Collected data
****************************************
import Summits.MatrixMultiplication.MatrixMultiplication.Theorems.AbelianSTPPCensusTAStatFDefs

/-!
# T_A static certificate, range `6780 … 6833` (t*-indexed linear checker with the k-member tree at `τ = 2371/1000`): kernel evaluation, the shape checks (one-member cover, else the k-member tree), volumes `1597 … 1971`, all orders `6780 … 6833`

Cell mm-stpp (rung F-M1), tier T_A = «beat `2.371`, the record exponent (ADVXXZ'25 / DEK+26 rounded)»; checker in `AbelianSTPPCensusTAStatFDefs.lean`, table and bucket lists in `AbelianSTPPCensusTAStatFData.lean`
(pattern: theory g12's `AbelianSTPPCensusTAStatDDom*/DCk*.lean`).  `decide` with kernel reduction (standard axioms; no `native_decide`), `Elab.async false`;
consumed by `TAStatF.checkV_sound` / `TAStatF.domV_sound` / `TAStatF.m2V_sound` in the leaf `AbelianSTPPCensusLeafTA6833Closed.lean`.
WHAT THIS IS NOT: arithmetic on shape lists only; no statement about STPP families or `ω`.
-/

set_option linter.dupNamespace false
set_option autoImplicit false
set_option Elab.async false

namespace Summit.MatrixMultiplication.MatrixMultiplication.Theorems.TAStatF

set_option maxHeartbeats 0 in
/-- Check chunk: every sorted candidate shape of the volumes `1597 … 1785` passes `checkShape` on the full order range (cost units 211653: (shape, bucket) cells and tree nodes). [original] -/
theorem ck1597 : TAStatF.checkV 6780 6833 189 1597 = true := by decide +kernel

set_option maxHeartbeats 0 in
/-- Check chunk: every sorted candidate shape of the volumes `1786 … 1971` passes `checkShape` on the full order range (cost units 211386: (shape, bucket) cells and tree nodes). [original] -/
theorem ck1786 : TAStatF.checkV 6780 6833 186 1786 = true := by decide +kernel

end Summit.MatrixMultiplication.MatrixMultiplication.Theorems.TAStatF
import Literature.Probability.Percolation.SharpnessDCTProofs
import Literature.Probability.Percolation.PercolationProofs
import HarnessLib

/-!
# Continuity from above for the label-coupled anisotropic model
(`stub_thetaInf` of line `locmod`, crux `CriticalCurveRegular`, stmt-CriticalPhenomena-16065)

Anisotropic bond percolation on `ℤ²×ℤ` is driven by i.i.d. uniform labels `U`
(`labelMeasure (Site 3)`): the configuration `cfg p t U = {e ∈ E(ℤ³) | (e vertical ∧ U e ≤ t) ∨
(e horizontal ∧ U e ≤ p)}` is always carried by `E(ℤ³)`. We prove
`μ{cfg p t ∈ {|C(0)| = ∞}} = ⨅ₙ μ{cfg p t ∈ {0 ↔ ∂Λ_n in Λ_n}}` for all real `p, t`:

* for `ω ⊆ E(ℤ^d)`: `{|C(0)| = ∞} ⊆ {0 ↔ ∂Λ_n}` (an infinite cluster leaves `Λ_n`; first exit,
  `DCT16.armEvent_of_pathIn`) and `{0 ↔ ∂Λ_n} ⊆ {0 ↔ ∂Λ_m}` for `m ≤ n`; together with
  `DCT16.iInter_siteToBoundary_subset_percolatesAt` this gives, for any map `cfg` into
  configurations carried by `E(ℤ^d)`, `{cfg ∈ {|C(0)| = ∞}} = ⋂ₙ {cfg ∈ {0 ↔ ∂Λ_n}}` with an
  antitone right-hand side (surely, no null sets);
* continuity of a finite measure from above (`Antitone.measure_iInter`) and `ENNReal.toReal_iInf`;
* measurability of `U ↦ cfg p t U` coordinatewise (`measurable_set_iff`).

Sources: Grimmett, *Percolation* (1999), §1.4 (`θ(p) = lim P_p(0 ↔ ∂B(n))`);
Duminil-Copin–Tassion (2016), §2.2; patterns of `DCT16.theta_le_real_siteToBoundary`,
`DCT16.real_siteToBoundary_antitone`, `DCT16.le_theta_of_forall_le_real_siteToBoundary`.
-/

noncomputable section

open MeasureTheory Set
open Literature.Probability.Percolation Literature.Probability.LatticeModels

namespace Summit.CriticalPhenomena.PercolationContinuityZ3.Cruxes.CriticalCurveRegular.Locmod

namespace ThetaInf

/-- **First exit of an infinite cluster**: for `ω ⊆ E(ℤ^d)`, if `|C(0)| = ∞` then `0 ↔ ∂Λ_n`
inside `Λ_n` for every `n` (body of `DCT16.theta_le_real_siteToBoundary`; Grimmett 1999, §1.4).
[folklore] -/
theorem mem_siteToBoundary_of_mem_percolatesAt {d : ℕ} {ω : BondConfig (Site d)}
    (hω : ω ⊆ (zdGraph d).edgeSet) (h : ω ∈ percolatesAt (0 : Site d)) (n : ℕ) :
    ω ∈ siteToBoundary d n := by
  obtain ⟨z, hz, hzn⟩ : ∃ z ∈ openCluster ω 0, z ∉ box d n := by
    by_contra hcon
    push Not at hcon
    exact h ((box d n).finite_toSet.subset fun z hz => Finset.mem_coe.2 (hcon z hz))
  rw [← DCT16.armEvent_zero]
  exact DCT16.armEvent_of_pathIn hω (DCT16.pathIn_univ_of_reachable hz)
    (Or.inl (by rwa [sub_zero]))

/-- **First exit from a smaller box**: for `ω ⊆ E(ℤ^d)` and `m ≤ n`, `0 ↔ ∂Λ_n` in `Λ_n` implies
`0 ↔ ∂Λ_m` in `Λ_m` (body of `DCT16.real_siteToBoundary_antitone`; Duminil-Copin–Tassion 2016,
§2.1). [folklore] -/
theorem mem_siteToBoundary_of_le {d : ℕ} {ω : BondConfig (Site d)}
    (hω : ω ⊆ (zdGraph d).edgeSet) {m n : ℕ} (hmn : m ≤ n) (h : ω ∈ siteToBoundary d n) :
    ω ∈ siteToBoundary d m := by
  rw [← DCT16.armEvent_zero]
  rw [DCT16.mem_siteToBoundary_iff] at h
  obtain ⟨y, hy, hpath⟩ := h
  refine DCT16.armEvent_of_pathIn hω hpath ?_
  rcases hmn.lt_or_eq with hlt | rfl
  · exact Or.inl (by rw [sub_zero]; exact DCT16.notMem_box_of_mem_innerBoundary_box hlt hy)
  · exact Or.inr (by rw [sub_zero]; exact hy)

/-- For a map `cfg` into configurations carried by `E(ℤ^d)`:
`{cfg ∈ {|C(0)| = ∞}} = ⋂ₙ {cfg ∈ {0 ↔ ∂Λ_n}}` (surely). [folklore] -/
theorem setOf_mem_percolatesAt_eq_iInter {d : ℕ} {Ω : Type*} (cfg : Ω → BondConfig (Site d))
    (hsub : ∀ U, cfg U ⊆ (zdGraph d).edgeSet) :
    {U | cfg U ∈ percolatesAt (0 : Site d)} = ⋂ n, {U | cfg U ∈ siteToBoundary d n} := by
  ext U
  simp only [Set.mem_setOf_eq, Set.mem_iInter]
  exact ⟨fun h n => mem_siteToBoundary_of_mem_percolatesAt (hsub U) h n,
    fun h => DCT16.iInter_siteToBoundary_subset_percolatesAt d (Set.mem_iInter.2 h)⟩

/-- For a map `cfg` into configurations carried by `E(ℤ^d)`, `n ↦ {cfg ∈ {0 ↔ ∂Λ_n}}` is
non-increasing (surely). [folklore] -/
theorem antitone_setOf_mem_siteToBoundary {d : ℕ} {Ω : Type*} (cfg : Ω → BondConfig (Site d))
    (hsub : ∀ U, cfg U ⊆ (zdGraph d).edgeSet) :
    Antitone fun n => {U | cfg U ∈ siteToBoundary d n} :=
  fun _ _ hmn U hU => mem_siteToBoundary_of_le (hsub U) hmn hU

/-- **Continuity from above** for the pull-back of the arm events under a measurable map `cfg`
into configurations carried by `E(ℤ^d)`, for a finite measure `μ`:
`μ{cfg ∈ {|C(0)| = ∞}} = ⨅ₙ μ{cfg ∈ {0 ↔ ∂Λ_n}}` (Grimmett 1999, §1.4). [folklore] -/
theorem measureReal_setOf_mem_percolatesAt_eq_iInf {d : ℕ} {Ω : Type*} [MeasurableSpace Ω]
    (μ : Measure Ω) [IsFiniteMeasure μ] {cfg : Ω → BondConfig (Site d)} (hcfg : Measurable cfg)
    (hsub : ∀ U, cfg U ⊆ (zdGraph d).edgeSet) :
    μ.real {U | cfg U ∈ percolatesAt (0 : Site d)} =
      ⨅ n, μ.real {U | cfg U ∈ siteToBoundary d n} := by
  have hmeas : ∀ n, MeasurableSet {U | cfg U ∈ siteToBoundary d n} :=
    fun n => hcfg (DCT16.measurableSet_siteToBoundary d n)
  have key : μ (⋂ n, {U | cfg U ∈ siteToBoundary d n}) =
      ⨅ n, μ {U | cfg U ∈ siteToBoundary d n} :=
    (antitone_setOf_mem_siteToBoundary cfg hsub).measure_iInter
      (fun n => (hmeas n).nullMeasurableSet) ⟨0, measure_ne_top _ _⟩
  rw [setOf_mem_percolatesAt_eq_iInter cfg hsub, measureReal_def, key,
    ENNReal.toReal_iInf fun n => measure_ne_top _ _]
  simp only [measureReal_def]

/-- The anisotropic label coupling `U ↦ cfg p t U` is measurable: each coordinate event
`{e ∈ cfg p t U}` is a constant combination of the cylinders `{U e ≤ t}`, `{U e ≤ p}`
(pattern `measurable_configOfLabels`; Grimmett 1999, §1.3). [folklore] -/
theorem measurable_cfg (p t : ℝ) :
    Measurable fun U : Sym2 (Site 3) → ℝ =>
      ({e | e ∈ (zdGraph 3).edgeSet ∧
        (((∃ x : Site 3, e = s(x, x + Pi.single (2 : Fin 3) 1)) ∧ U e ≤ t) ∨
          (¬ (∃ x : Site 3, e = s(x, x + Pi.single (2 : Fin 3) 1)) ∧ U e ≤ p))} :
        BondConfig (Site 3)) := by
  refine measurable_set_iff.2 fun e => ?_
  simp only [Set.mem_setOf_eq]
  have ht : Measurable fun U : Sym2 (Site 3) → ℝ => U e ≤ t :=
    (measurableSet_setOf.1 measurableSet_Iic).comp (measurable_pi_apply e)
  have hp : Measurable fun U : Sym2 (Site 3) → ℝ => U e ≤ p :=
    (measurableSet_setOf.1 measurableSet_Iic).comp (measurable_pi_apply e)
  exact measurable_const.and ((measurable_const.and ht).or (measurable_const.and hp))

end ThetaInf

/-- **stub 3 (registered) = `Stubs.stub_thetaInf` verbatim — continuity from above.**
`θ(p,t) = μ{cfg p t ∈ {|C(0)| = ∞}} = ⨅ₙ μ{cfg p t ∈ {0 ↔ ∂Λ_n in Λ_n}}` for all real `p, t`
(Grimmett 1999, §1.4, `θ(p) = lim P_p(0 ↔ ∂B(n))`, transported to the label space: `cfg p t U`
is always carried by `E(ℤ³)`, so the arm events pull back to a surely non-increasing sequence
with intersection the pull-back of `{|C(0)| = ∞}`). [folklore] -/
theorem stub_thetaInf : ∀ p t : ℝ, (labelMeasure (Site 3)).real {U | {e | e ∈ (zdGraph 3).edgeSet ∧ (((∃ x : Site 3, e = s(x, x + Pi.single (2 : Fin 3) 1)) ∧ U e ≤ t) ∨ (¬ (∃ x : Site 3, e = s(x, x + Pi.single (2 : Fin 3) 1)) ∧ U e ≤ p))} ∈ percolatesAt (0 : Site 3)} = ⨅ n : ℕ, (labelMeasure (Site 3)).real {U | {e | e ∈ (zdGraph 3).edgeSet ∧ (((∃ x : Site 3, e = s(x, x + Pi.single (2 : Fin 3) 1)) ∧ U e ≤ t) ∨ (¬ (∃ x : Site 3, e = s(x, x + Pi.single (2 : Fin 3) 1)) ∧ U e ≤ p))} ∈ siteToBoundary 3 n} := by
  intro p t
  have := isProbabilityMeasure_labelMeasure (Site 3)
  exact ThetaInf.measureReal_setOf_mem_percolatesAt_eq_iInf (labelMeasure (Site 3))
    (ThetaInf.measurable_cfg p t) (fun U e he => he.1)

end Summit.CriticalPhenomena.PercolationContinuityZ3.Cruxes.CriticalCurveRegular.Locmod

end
****************************************
Copy, please, every line from the start of the entries down to the line that holds "# T_A static", with both of those lines included and no others.

import Summits.MatrixMultiplication.MatrixMultiplication.Theorems.AbelianSTPPCensusTAStatFDefs

/-!
# T_A static certificate, range `6780 … 6833` (t*-indexed linear checker with the k-member tree at `τ = 2371/1000`): kernel evaluation, the shape checks (one-member cover, else the k-member tree), volumes `1597 … 1971`, all orders `6780 … 6833`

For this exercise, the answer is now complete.